I get stuck now trying to pass the parameters in data into the function foo(). I've tried using do.call(), and even with using constant parameters the following error appears:

mutate(df,y=do.call(foo,list(x,1,2)))
# Error: wrong result size (5), expected 2 or 1

Is there a way to create columns of a dataframe which contain lists directly without using nest()?

Also when trying to create the list to pass to do.call() using the dataframe columns, how do you create a list where the first element is the vector x, the second is the parameter a and the third is the parameter b?
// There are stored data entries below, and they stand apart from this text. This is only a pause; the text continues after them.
/-!
# [OURS · L1 W4.6, rung (ii)] STATEMENTS of the corank-two CENSUS package — `h₂ = 1 + dim N` (null polars of the
# kernel cubic), cubic polarization, the UNCONDITIONAL count of infinitely-near `p`-fold points at `h₂ ≤ 2`, and the
# FREE-point count — for hypersurface `p`-fold points `z^p = a(u₁,…,uₙ)` IN EVERY DIMENSION `n` (instance `p = 2`
# proved for all `n`) over route WildCones' point-blow-up dynamics — campaign s46 of cell res-hironaka
# (LADDER-RESOLUTION rung L, D-0089); host route WildCones, `--kind definition --supports stmt-ResolutionOfSingularities-16884`

HONEST FRAMING. Everything below is OURS (campaign statements of slot W4.6, typed by the prover res-L1-s46-pv-4
(gen 6) in the pattern of `Theorems/WildConesCampaignW46HypersurfacesCharTwoNearLocusStatement.lean` (p540412, rev 5,
23 predicates; that file is past the 400-line cap, hence this new file): predicates `def … (p n : ℕ) : Prop` in the
characteristic AND THE DIMENSION, one decl per statement, no theorem, no `sorry`) over route WildCones' typed
point-blow-up dynamics (`Theorems/WildConesClassicalRegimesDefs.lean`: states `c : (Fin n → ℕ) → κ` = coefficients of
`a(u₁,…,uₙ)` in `z^p = a`, `ser` the cleaned series, `step i τ c` = blow up the point, chart `u_i`, translate by `τ`,
delete `p`-th powers; `MultP` = cleaned order `≥ p`, `Isol` = finite Milnor algebra `κ⟦u⟧/(∂a)`, `mu` = its
dimension), the seat's invariants `CampaignW46.milnorEmbDim p n κ c = e(c)` (p498937; at `p = 2` the corank of the
POLAR MATRIX `P = ([u_s u_t] a)_{s ≠ t}`, spelled out inline as in p540412), `CampaignW46.milnorHilbertTwo p n κ c = h₂(c)`
(p511581, `dim 𝔪_A²/𝔪_A³` of the Milnor algebra) and `CampaignW46.degForm` (p522667: `degForm 3 (ser c) w = a₃(w)`, the
TANGENT CUBIC; `degForm 2 (∂ₛ ser c) v = (∂ₛa)₂(v)`). VOCABULARY: for kernel vectors `λ, v` of `P` the POLAR is
`polar(λ, v) = Σₛ λₛ (∂ₛa)₂(v)` (the polar of the kernel cubic in direction `λ`, at `v`); a NULL POLAR is a kernel `λ`
with `polar(λ, ·) ≡ 0` on `ker P`; they form a subspace `N ≤ ker P`. The near vector of a chart `i` and a translation `τ`
is `w = (τ with w_i = 1)`; a near vector is FREE when some kernel polar is non-zero at it (successor corank `0`) and a
SATELLITE when all vanish (successor corank `2`). They are NOT statements of H. Hironaka's manuscript [Hironaka2017] and
use nothing from it; each docstring says which printed item's ROLE the statement replaces (Th. 16.6 p.84: the next
centre `D′ = ∇′ ∩ π⁻¹(D)` and the determinacy / finiteness of the continuation of the singular chain), under
adjudication, never as fact. No FACT-LIST premise occurs. AI bookkeeping, weaker than expert review.

WHAT THE PACKAGE SAYS (proved at `p = 2` for every `n` in this seat's gen-6 files
`…HypersurfacesCharTwo{NullPolar,CubicPolarization,FreePoints}.lean`, p542945 / p543928 / the FreePoints file; closers
by name in `…HypersurfacesCharTwoCensusProof.lean`). At corank `e = 2`: (1) **`h₂ = 1 + dim N`** — a non-zero null polar
forces `h₂ ≥ 2` (all relations among the six spanning classes `1, x, y, x², xy, y²` of `κ⟦u⟧/((∂a)+𝔪³)` lie on one
line), so with gen 5 (p531822: `h₂ = 3 ⟺ N = ker P`; p538084: `h₂ ≥ 2 ⟹ N ≠ 0`) `h₂ = 1 ⟺ N = 0`, `h₂ = 2 ⟺ N` is a
line, `h₂ = 3 ⟺ N = ker P` — in the binary normal form `g = αs³+βs²t+γst²+δt³` of the kernel cubic,
`h₂ = 3 − rank [[α,γ],[β,δ]]`; (2) CUBIC POLARIZATION `a₃(v+λ) = a₃(v) + polar(λ,v) + polar(v,λ) + a₃(λ)`, so over a
field with more than three elements value-wise vanishing of `a₃` on the kernel is form-wise (`h₂ = 3`), and therefore an
isolated corank-two `p`-fold point with `h₂ ≤ 2` has AT MOST THREE infinitely-near `p`-fold points over EVERY field (no
value hypothesis; over `𝔽₂` the kernel plane has three non-zero vectors); (3) FREE POINTS: two non-proportional free
near points force `h₂ = 1`, so at `h₂ = 2` there is at most one free near point and (with p536239's unique satellite)
AT MOST TWO near `p`-fold points; at `h₂ ≤ 2` every `p`-fold successor of an isolated state is either a satellite
successor (corank `2`, isolated, `μ` drops) or a free one (corank `0`, isolated, `μ = 1`, nothing after it).
THE CENSUS (isolated, `e = 2`): `h₂ = 1`: `≤ 3` near points, all free · `h₂ = 2`: `≤ 1` satellite (`= 1` over a perfect
field) + `≤ 1` free · `h₂ = 3`: the whole kernel line, none isolated (gen 4/5).

REV 2 (same seat, gen 6, APPEND-ONLY: the twelve rev-1 predicates are byte-identical; one import added —
`Mathlib.FieldTheory.Perfect`; five predicates appended): THE SATELLITE SPINE AND THE CUBE CRITERION.
`CampaignW46HypersurfacesSatelliteSpine` (PERFECT field, isolated `(e, h₂) = (2, 2)`: chart/translation words and a length
`k ≥ 1`, `k + 4 ≤ μ`, along which every node is an isolated corank-two `p`-fold point, the first `k` nodes have `h₂ = 2` with
`μ` strictly decreasing, and the end node has `h₂ ∈ {1, 3}` — the satellite chain is FORCED and finite),
`CampaignW46HypersurfacesSpineEnd` (isolated corank two: `h₂ = 1` ⇒ `μ = 4`, at most three near `p`-fold points, all free leaves;
`h₂ = 3` ⇒ every `p`-fold successor NON-isolated and every kernel direction a near `p`-fold point),
`CampaignW46HypersurfacesCaterpillar` (perfect field: along the spine every `p`-fold successor of a node is the next node up to
proportionality or a free leaf; the end node is a three-tangents node with `μ = 4` and free leaves only, or a no-tangent node with
only non-isolated successors), `CampaignW46HypersurfacesCubeCriterion` (isolated `(2,2)` with satellite direction `w₀`: a FREE near
`p`-fold point exists IFF `w₀` is not a null polar — kernel cubic `ℓ₁²ℓ₂` versus `ℓ₁³`) and `CampaignW46HypersurfacesHilbertTwoExactCount`
(perfect field, isolated `(2,2)`: a satellite `w₀` exists and EITHER there are both a corank-two and a corank-zero `p`-fold successor
— exactly two near points with rev 1's bounds — OR every `p`-fold successor sits at `[w₀]` with corank two — exactly one). Their
`p = 2` instances are PROVED for every `n` in `…HypersurfacesCharTwo{Spine,CubeCriterion}.lean` (p548115, the CubeCriterion file);
closers appended to `…CensusProof.lean`.

REV 3 (same seat, gen 6, APPEND-ONLY: the seventeen rev-1/rev-2 predicates are byte-identical; two predicates appended): THE
NEAR-POINT DICHOTOMY. `CampaignW46HypersurfacesNearDichotomy` (every dimension, every corank, every field: an ISOLATED hypersurface
`p`-fold point has EITHER at most three infinitely-near `p`-fold points, all isolated with smaller Milnor number, OR only NON-isolated
ones — then `e ≥ 3` or `(e, h₂) = (2, 3)`) and `CampaignW46FourfoldsOrdTwoCensus` (`n = 4`, order-`p`-cleaned isolated `p`-fold points:
`e ∈ {0, 2}`; `e = 0`: no near `p`-fold point; `(2,1)`: `≤ 3`, `(2,2)`: `≤ 2`, all isolated with `μ`-drop; `(2,3)`: only non-isolated
successors — the slot's target class «n ≥ 3, order-2 cleaned» in dimension four). Their `p = 2` instances are PROVED in
`…HypersurfacesCharTwoNearDichotomy.lean` (the NearDichotomy file); closers appended to `…CensusProof.lean`.

REV 4 (same seat, gen 6, APPEND-ONLY: the nineteen rev-1/2/3 predicates are byte-identical; one predicate appended): TWO FREE
POINTS GIVE A THIRD. `CampaignW46HypersurfacesThirdFreePoint` (isolated corank two: two `p`-fold successors of corank `0` with
non-proportional near vectors force a third one, of corank `0`, with near vector proportional to neither — so the three-tangents class
has `0`, `1` or `3` infinitely-near `p`-fold points, never `2`). Its `p = 2` instance is PROVED in `…HypersurfacesCharTwoThirdPoint.lean`
(p555329: the third root `[m₂w₁ + m₁w₂]` of the kernel cubic `st(m₁s + m₂t)`); closer appended to `…CensusProof.lean`.

REV 5 (same seat, gen 6, APPEND-ONLY: the twenty rev-1/2/3/4 predicates are byte-identical; one import added —
`Mathlib.FieldTheory.IsAlgClosed.Basic`; one predicate appended): EXACTLY THREE. `CampaignW46HypersurfacesThreeTangentsClosed`
(ALGEBRAICALLY CLOSED field, isolated `(e, h₂) = (2, 1)`: three `p`-fold successors of corank `0` with pairwise non-proportional near
vectors — with rev 1's `…CorankTwoCountHilbert` (`≤ 3`): EXACTLY THREE infinitely-near `p`-fold points, the `D₄` configuration). Its
`p = 2` instance is PROVED in `…HypersurfacesCharTwoThreeTangentsClosed.lean` (the kernel cubic along a line has a root; next to a free
near point the quadratic coefficient is a non-zero polar; two free points give a third, p555329); closer appended to `…CensusProof.lean`.

## References

* [GreuelPfister2026] G.-M. Greuel, G. Pfister, The splitting lemma in any characteristic, J. Algebra 689 (2026)
  = arXiv:2507.17078, Thm 3.5 and Cor 3.7 (hyperbolic pairs in characteristic two: context of `e`, `P`).
* [CasasAlvero2000] E. Casas-Alvero, Singularities of Plane Curves, LMS LN 276 (2000), §3 (free and satellite
  infinitely near points of plane curves: context for the names only).
* [Hironaka2017] H. Hironaka, ms. 2017-03-23, Th. 16.6 p.84, §16.3 / Th. 16.13 p.87 — ROLE replaced only.
-/

noncomputable section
The follwing splits the list down the column:

mutate(df,my_list=list(x,data))
#   id               data                                my_list
# 1  1 1.316356, 2.662923          1, 2, 3, 4, 5, 6, 7, 8, 9, 10
# 2  2 1.059356, 2.723081 1.316356, 2.662923, 1.059356, 2.723081

Solution

  • Running nls2 using algorithm = "random-search" and all = TRUE and the specified maxiter will evaluate foo at maxiter random points and return starting_fits which are the fits at those points. It consists of a set of "nls" class objects evaluated at each of the randomly chosen starting values. It does not do an optimization from each of these starting values but just returns the "nls" object at each. That is, nls is not run. Now for each starting fit run nlsLM giving fits, a list of nlsLM fits and from that summarize them in data (a data frame with one row per run) and show the least.
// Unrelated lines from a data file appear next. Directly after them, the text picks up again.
/-!
Route: BoundedSkewnessRunning

# Route BoundedSkewnessRunning — Gapped SU(2) schemes cannot generate tr F² skewness, so YangMills
fails at IsNonGaussian

REFUTATION route (concludes `¬ YangMills`; realises the mwave sketch bounded-skewness-running,
readers PASS). X = K1 ∧ K2 over the
self-normalised third cumulant κ₃ᶜᵃⁿ_k(u; f,g,h) = `cruxKappa3 r sch u f g h k` of the smeared
curvature species `tr F²` (the functional
of the refuted floor SelfNormalisedSkewness of route ScalingWindowSplit, used here with the OPPOSITE
sign). K1 (UVSkewnessExtinction): for
some κ ≥ 1, along every SU(2) weak-coupling scheme inside the polynomial UV window a_k⁻¹ ≤ β_k^κ,
κ₃ᶜᵃⁿ_k → 0 on every compactly
supported pairwise-disjoint real triple. K2 (SkewnessNonGeneration, deciding): for every κ ≥ 1, a
weak-coupling SU(2) scheme with a
volume-uniform lattice mass gap and a test function meeting the RP-doubling window T_k(u) ≤
M·T_k(τ₋₁u) inherits that extinction from its
UV companion (same β_k, L_k; spacing max(a_k, β_k^(−κ))). With three supports (c³-scaling of the
cumulant, window-from-nontriviality,
off-diagonal reduction of IsNonGaussian) X forces the continuum third cumulant of tr F² of any
YangMills witness at G = SU(2) to vanish.
Lean: `UVSkewnessExtinction ∧ SkewnessNonGeneration`

## Assembly
Pure logic plus tree theorems (the deciding theorem `closes`, ≈ 100 lines, elaborates with 0
sorries): at G = SU(2)
(`isCompactSimpleLieGroup_specialUnitaryGroup isSimpleCompactGroup_specialUnitaryGroup_holds
le_rfl`; the Statement's `letI borel`
instances are the tree's SU(2) instances by `rfl`) a YangMills witness gives r, sch, T with
HasWeakCouplingLimit, IsYangMillsFor,
IsNontrivial, IsNonGaussian, Δ > 0 and HasLatticeMassGap; K1 gives κ; WindowFromNontriviality gives
(u, M, σ); the UV companion
sch' := ⟨sch.β, k ↦ max (sch.a k) ((sch.β k)^κ)⁻¹, sch.L, sch.c⟩ is a weak-coupling scheme (a' → 0
since β → ∞, κ ≥ 1) inside the
κ-window, so K1 applies to it; K2 transfers extinction to sch; SchemeCumulantScaling and the seven
IsYangMillsFor limits
(c³√T³·κ₃ᶜᵃⁿ → σ^{3/2}·0) make the continuum seven-term cumulant of T vanish on every compactly
supported disjoint real triple;
OffDiagonalReduction contradicts IsNonGaussian. The Assembly item records the same implication.

Rationale: WHY THIS LINE. The hub statement asks, for EVERY compact simple G, for a weak-coupling lattice
scheme whose continuum OS limit T has a mass gap, a
lattice gap AND `T.IsNonGaussian r.curvature` (a nonzero connected three-point function of tr F² on
off-diagonal tensors); this line
grants the gap and attacks the non-Gaussianity clause at G = SU(2), typing the Patrascioiu–Seiler
"case against asymptotic freedom"
(Seiler2003 = arXiv:hep-th/0312015 pp.3–4, 10; PatrascioiuSeiler1995; Cosmai–Preparata
doi:10.1103/physrevlett.57.2613) as a
triviality statement for the curvature channel: Gaussian domination at weak coupling kills the
self-normalised skewness in the UV window
(K1, the regime where lattice perturbation theory is the method, MontvayMunster1994; abelian model
case Driver1987, in tree as the U(1)
super-weak witness `cruxKappa3_witness_tendsto`), and the bet K2 is that a mass gap plus the
reflection-positivity window cannot
re-generate skewness between the UV companion and the correlation length — the φ⁴₄ pattern
(arXiv:1912.07973) transplanted to the
composite field tr F², with the dictionary spin field ↦ smeared action density, bubble-diagram
Gaussian bound ↦ c³√T³ self-normalisation
(SchemeCumulantScaling). Imported areas: constructive QFT / lattice statistical mechanics
(multiscale expansions, OS reconstruction);
no continuum gauge theory. No prior route concludes ¬YangMills through IsNonGaussian: the 29
positive Theses want skewness FLOORS
(negatives index: stmt-QuantumFields-18944 SelfNormalisedSkewness refuted by a Maxwell-dominated
window scheme — the very mechanism this
line runs forward), and the one other refutation draft (WeakCouplingMasslessPhase) denies the
lattice gap instead of conceding it.

RANKED CRUXES. #2 SkewnessNonGeneration (crux) — K2 of the card (deciding; the bet). For every κ ≥
1, every SU(2) lattice representation r, weak-coupling schemes sch, sch' and compactly supported u
supported in {x₀ < 0}: if sch has a volume-uniform lattice mass gap Δ > 0, u meets the RP-doubling
window `cruxT r sch u k ≤ M * cruxT r sch (timeShiftTest 4 (-1) u) k` eventually, and sch' is a UV
companion of sch (sch'.β = sch.β, sch'.L = sch.L, sch.a ≤ sch'.a, (sch'.a k)⁻¹ ≤ (sch'.β k)^κ
eventually) along which κ₃ᶜᵃⁿ → 0 for every admissible (u'; f,g,h), then κ₃ᶜᵃⁿ(sch, u; f,g,h) → 0
for every compactly supported pairwise-disjoint real triple (f,g,h). [deps: UVSkewnessExtinction]
[difficulty: open-problem] (why it might fail: AF+confinement inhabits every hypothesis and predicts
an O(1) connected three-point function of tr F² at scale ξ (triple-glueball coupling G²/4π ≈ 40 from
the three-plaquette vertex, MontvayMunster1994 p.161); a gap alone breaks the self-dual cancellation
that makes the free odd ring vanish.) [Seiler2003, PatrascioiuSeiler1995, MontvayMunster1994,
arXiv:1912.07973, book:friz2019-probability-analysis-interacting-physical-systems]
#3 UVSkewnessExtinction (crux) — K1 of the card (UV extinction). There is κ ≥ 1 such that for every
SU(2) lattice representation r, every weak-coupling scheme sch with (sch.a k)⁻¹ ≤ (sch.β k)^κ
eventually, every compactly supported u supported in {x₀ < 0} and every compactly supported
pairwise-disjoint real triple (f,g,h), the self-normalised third cumulant `cruxKappa3 r sch u f g h
k` of the smeared curvature tends to 0. [difficulty: XL] (why it might fail: Needs k-uniform
two-loop control of gauge-invariant composite (tr F²) cumulants of SU(2)₄ over ≍ κ·log β_k momentum
scales with slowly growing physical volume; Bałaban's programme stops at UV stability of effective
actions (no observables), and toron / finite-size odd-ring terms must be shown o(1).)
[MontvayMunster1994, Driver1987, arXiv:1803.01950,
book:friz2019-probability-analysis-interacting-physical-systems]
#9 SchemeCumulantScaling (support) — S1 (algebra of the self-normalisation). For every compact G,
representation r, scheme sch, test functions u,f,g,h and k with 0 < cruxT r sch u k, the seven-term
third cumulant of the smeared curvature along sch equals (sch.c r.curvature k · √(cruxT r sch u k))³
· cruxKappa3 r sch u f g h k — multilinearity of latticeSchwinger in the renormalisation constant
and the definition of cruxKappa3 (canonical normalisation c = 1/√T). [difficulty: provable-now]
[OsterwalderSeiler1978, MontvayMunster1994]
#9 WindowFromNontriviality (support) — S2 (window from non-triviality). If T is the continuum limit
of (r, sch) (`IsYangMillsFor r sch T`) and `T.IsNontrivial r.curvature`, then some compactly
supported real u supported in {x₀ < 0} has a positive continuum two-point limit σ = lim (sch.c F
k)²·cruxT r sch u k > 0 and meets the RP-doubling window cruxT r sch u k ≤ M·cruxT r sch
(timeShiftTest 4 (-1) u) k eventually — density of compactly supported real tensors in ⁰𝒮,
reflection positivity / OS semigroup injectivity (σ(τ₋₁u) > 0), and convergence of lattice moments.
[difficulty: M] [OsterwalderSeiler1978, JaffeWitten2000, AizenmanDuminilCopin2021]
#9 OffDiagonalReduction (support) — S3 (off-diagonal reduction of IsNonGaussian). For any OS data T
and species s: if the seven-term connected three-point combination of T.schwinger vanishes on all
off-diagonal tensors of (ofRealTest f, ofRealTest g, ofRealTest h) for every compactly supported
pairwise-disjoint real Schwartz triple, then ¬ T.IsNonGaussian s — complex-to-real multilinear
splitting, compactly supported approximation inside the off-diagonal class, and continuity of the
tempered Schwinger functions. [difficulty: M] [OsterwalderSeiler1978, JaffeWitten2000]

TWO-LAYER PLAN. K1 ⇐ (bare bound |κ₃ᵇᵃʳᵉ| ≤ ε_k·a_k¹²β_k⁻³ in the window) → (two-point Maxwell lower
bound c·a_k⁸β_k⁻² ≤ T_k(u), or T ≡ 0) → K1, glue =
the identity κ₃ᶜᵃⁿ = (√T)⁻³·κ₃ᵇᵃʳᵉ (skeleton bc/UVSkewnessExtinction_birth.lean, composition
proved). K2 ⇐ (two-point Maxwell lower
bound under gap + window) → (bare non-generation bound |κ₃ᵇᵃʳᵉ(sch)| ≤ ε_k·a_k¹²β_k⁻³ given
extinction on sch') → K2, same glue
(bc/SkewnessNonGeneration_birth.lean, composition proved). Filed as splits only after a grounder
stamps the bare rates.

KILL CRITERIA. refuted:SkewnessNonGeneration closes the route outright (a gapped windowed SU(2)
scheme with extinct UV companion and κ₃ᶜᵃⁿ ↛ 0 —
e.g. any rigorous lower bound on the three-plaquette vertex at scale ξ, or a proof of YangMills at
SU(2)); refuted:UVSkewnessExtinction
(skewness surviving inside every polynomial UV window, e.g. a toron/finite-size odd-ring term that
is not o(1)) forces a pivot to an
exponential window a_k⁻¹ ≤ exp(κβ_k) short of ξ or closes the route if the obstruction is
scale-free. A proof of YangMills for any G
moots nothing formally (S is ∀ G) but a proof at SU(2) refutes K2 via `closes`.
WindowFromNontriviality refuted ⇒ re-type the window
(larger shift / Schwartz u) — misstated, not substantive.

NOT DECOMPOSED YET. The bare power-counting rates (a⁸β⁻², a¹²β⁻³ with o(1) slack), the choice of κ,
the block/multiscale expansion that would control
composite cumulants, finite-volume (toron) corrections, and the OS-density lemmas inside the
supports are deliberately left to layer 2:
they are children of K1/K2 once a grounder confirms the normalisations (skeleton stubs exist in
bc/*_birth.lean).

CHEAPEST FALSIFIER. Tree-level lattice perturbation theory for the connected ⟨tr F²(f) tr F²(g) tr
F²(h)⟩ of SU(2) Wilson theory at disjoint smeared
supports: if the O(g⁶) one-loop "triangle" term does not cancel at separated points after
self-normalisation by T^{3/2} ∝ g³-free
Maxwell two-point data (i.e. κ₃ᶜᵃⁿ ~ const·g_k⁰), K1 is dead at once; the U(1) computation (in tree:
cruxKappa3_witness_tendsto, κ₃ ≡ 0
by Gaussianity) passes, the SU(2) triangle is a one-afternoon `kit` symbolic job not yet run. For K2
the cheapest adverse evidence is
already in print: strong-coupling series estimate of the triple-glueball coupling G²/4π ≈ 40
(MontvayMunster1994 p.161, non-rigorous).

NUMBERS. κ ≥ 1 (window exponent; κ = 1 is the U(1) witness regime a_k = (k+1)⁻¹, β_k = (k+1)⁹⁶);
bare two-point scale a⁸β⁻² and three-point
scale a¹²β⁻³ (Wilson action, F ~ a²·plaquette field, propagator ~ 1/β); SU(2) one-loop b₀ =
11/(24π²) sets ξ_k ≈ exp(β_k/(4b₀))
(MontvayMunster1994 §3); triple-glueball coupling estimate G²/4π ≈ 40 (MontvayMunster1994 eq.
(3.450)).

DEFINITION REQUESTS. None: cruxT, cruxKappa3, cruxBare, cruxCanon, E4 are imported from the landed
Negative theorem file of SelfNormalisedSkewness;
timeShiftTest, latticeSchwinger, SpeciesScheme, OSData.* exist in Literature.

Novelty: Searches (2026-08-17): lit search --hybrid "self-normalised skewness tr F^2 lattice gauge" (0
relevant; montvay1994 pp.160–161, creutz2022 p.58 generic); lit vsearch "three-point function of the
action density vanishes at tree level / skewness of smeared plaquette" -k 10 (textbook pages only);
lit search "case against asymptotic freedom" (1: paper:arxiv-hep-th_0312015, read pp.3–4,7,10);
crossref "Patrascioiu Seiler superinstantons" (doi:10.1103/physrevlett.74.1924), "evidence against
asymptotic freedom SU(2)" (doi:10.1103/physrevlett.57.2613, doi:10.1103/physrevd.64.065006); lit
galaxy search "superinstanton" --star pdf (0 hits); lit galaxy search "superinstanton|case against
asymptotic freedom|Patrascioiu" --star all (queued > 90 s, null); galaxy pdf hit 884049072080511560
(Shin hep-lat/9611006, cites P–S); galaxy panama 491919784280120 (Montvay–Münster); lean search
cruxKappa3|SelfNormalisedSkewness (tree: ScalingWindowSplit W₂ + its Negative file); ledger
negatives --problem QuantumFields (7; stmt-18944 nearest).
Nearest prior art found: Seiler2003 (arXiv:hep-th/0312015, the ¬AF programme, prose, 2D-centred,
p.10 "still open"); PatrascioiuSeiler1995; in tree route ScalingWindowSplit (same functional,
skewness FLOOR, refuted stmt-QuantumFields-18944 by a Maxwell-dominated window scheme) and draft
route WeakCouplingMasslessPhase (¬YangMills via deconfinement ⇒ no lattice gap).
Delta: the ¬AF/triviality bet is typed as a checkable lattice statement on ONE dimensionless obser  [refs: 10.1103/physrevlett.74.1924, 10.1103/physrevlett.57.2613, 10.1103/physrevd.64.065006, hep-th/0312015, paper:arxiv-hep-th_0312015, doi:10.1103/physrevlett.74.1924, doi:10.1103/physrevlett.57.2613, doi:10.1103/physrevd.64.065006, Seiler2003, PatrascioiuSeiler1995]

Barriers (technique_class: weak-coupling-expansion, lattice-scaling-limit): - technique_class: weak-coupling-expansion, lattice-scaling-limit, gaussian-domination
- Literature.Barriers.QuantumFields.PerturbativeInvisibility: K1 sits outside (a UV statement,
nothing expanded in g, no gap claimed); K2 is not quantified over by it (the gap is a hypothesis,
not derived) — but it does not evade the AF+gap consensus; the bet is that perturbative AF is not
realised by a gapped non-Gaussian continuum limit (Seiler2003 p.10).
- Literature.Barriers.QuantumFields.UVStabilityNonUniqueness: K1 and K2 sit inside its scope caveat
— closing them needs k-uniform control of gauge-invariant composite cumulants, which Bałaban-type UV
stability does not give; evasion for K1 only partial (distances ≤ β^κ ≪ ξ keep every scale
perturbative); for K2 it does not; the bet is Gaussian domination pinned by gap + RP window.
- Literature.Barriers.QuantumFields.ScalarPhi4Triviality: used as a resource, not evaded — the line
transplants the φ⁴₄ Gaussian fate to the composite tr F²; the random-current proof does not transfer
to gauge fields (arXiv:1912.07973 §1), so the mechanism must be multiscale Gaussian domination
instead.
- Literature.Barriers.QuantumFields.ColemanGrossScalar: outside its quantifiers (perturbative
β-function sign for renormalisable Lagrangians); the route makes no claim about a Lagrangian
continuum theory, only about lattice cumulants.
- Literature.Barriers.QuantumFields.OehmeZimmermannSuperconvergence: outside (gauge-fixed transverse
gluon propagator); only gau

History (route lifecycle, newest last):
- 2026-08-27T13:03:07Z · DORMANT — reconciler: no traction for 9.7 d (last activity item-evidence-added at 2026-08-17T19:05:39Z); parked, not closed — `ledger route dormant route-QuantumFields-Bo (operator:999:3448638)
- 2026-08-27T16:49:56Z · REACTIVATED — reconciler: reactivated — activity item-evidence-added at 2026-08-27T15:22:16Z after parking at 2026-08-27T13:03:07Z (operator:999:3927857)

sub-problem: YangMills · status: open · opened planner-type-12b83f0fa1-0 2026-08-17T18:59:58Z · rev 0 · ledger route-QuantumFields-BoundedSkewnessRunning
GENERATED by the gate from the ledger (D-0016/17). Provers cite these decls: `theorem foo : Summit.QuantumFields.YangMills.Theses.BoundedSkewnessRunning.<Decl> := …` in Summits/QuantumFields/YangMills/Theorems/<Name>.lean.
-/

namespace Summit.QuantumFields.YangMills.Theses.BoundedSkewnessRunning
    If we only want to pick the best starting value and just run nlsLM once from that then use the alternate code near the end.

    library(nls2)
    
    fo <- y_obs ~ foo(x, a, b)
    starting_fits <- nls2(fo, algorithm = "random-search", 
     start = start_range, control = nls.control(maxiter = reps), all = TRUE)
    
    fits <- lapply(starting_fits, function(fit) nlsLM(fo, start = coef(fit)))
    
    data <- data.frame(RSS = sapply(fits, deviance), t(sapply(fits, coef)),
       start = t(sapply(starting_fits, coef)))
    # data$fits <- fits   # optional to store each row's fitted object in that row
    subset(data, RSS == min(RSS))   # minimum(s)
    

    giving:

           RSS        a        b  start.a  start.b
    2 706.3956 1.396616 7.226525 1.681819 2.768374
    

    R squared is used for linear regression. It is not valid for nonlinear regression. Residual sum of squares (RSS) is shown above instead.

    Alternately if you just want to pick out the best starting value and run nlsLM on that then just omit the all=TRUE argument from the nls2 call and do this. If you need the coefficients and RSS for later code then try coef(fit) and deviance(fit) .

    starting_fit <- nls2(fo, algorithm = "random-search", 
     start = start_range, control = nls.control(maxiter = reps))
    
    fit <- nlsLM(fo, start = coef(starting_fit))
    

    Note 1: If you are getting errors from nlsLM try replacing nlsLM(...) with try(nlsLM(...)). This will issue error messages (use try(..., silent = TRUE) if you don't want them) but will not stop processing.

    Note 2: I assume that the foo shown in the question is just an example and the real function is more complex. The foo shown is linear in the coefficients so one could use lm for it. No nonlinear optimization is needed.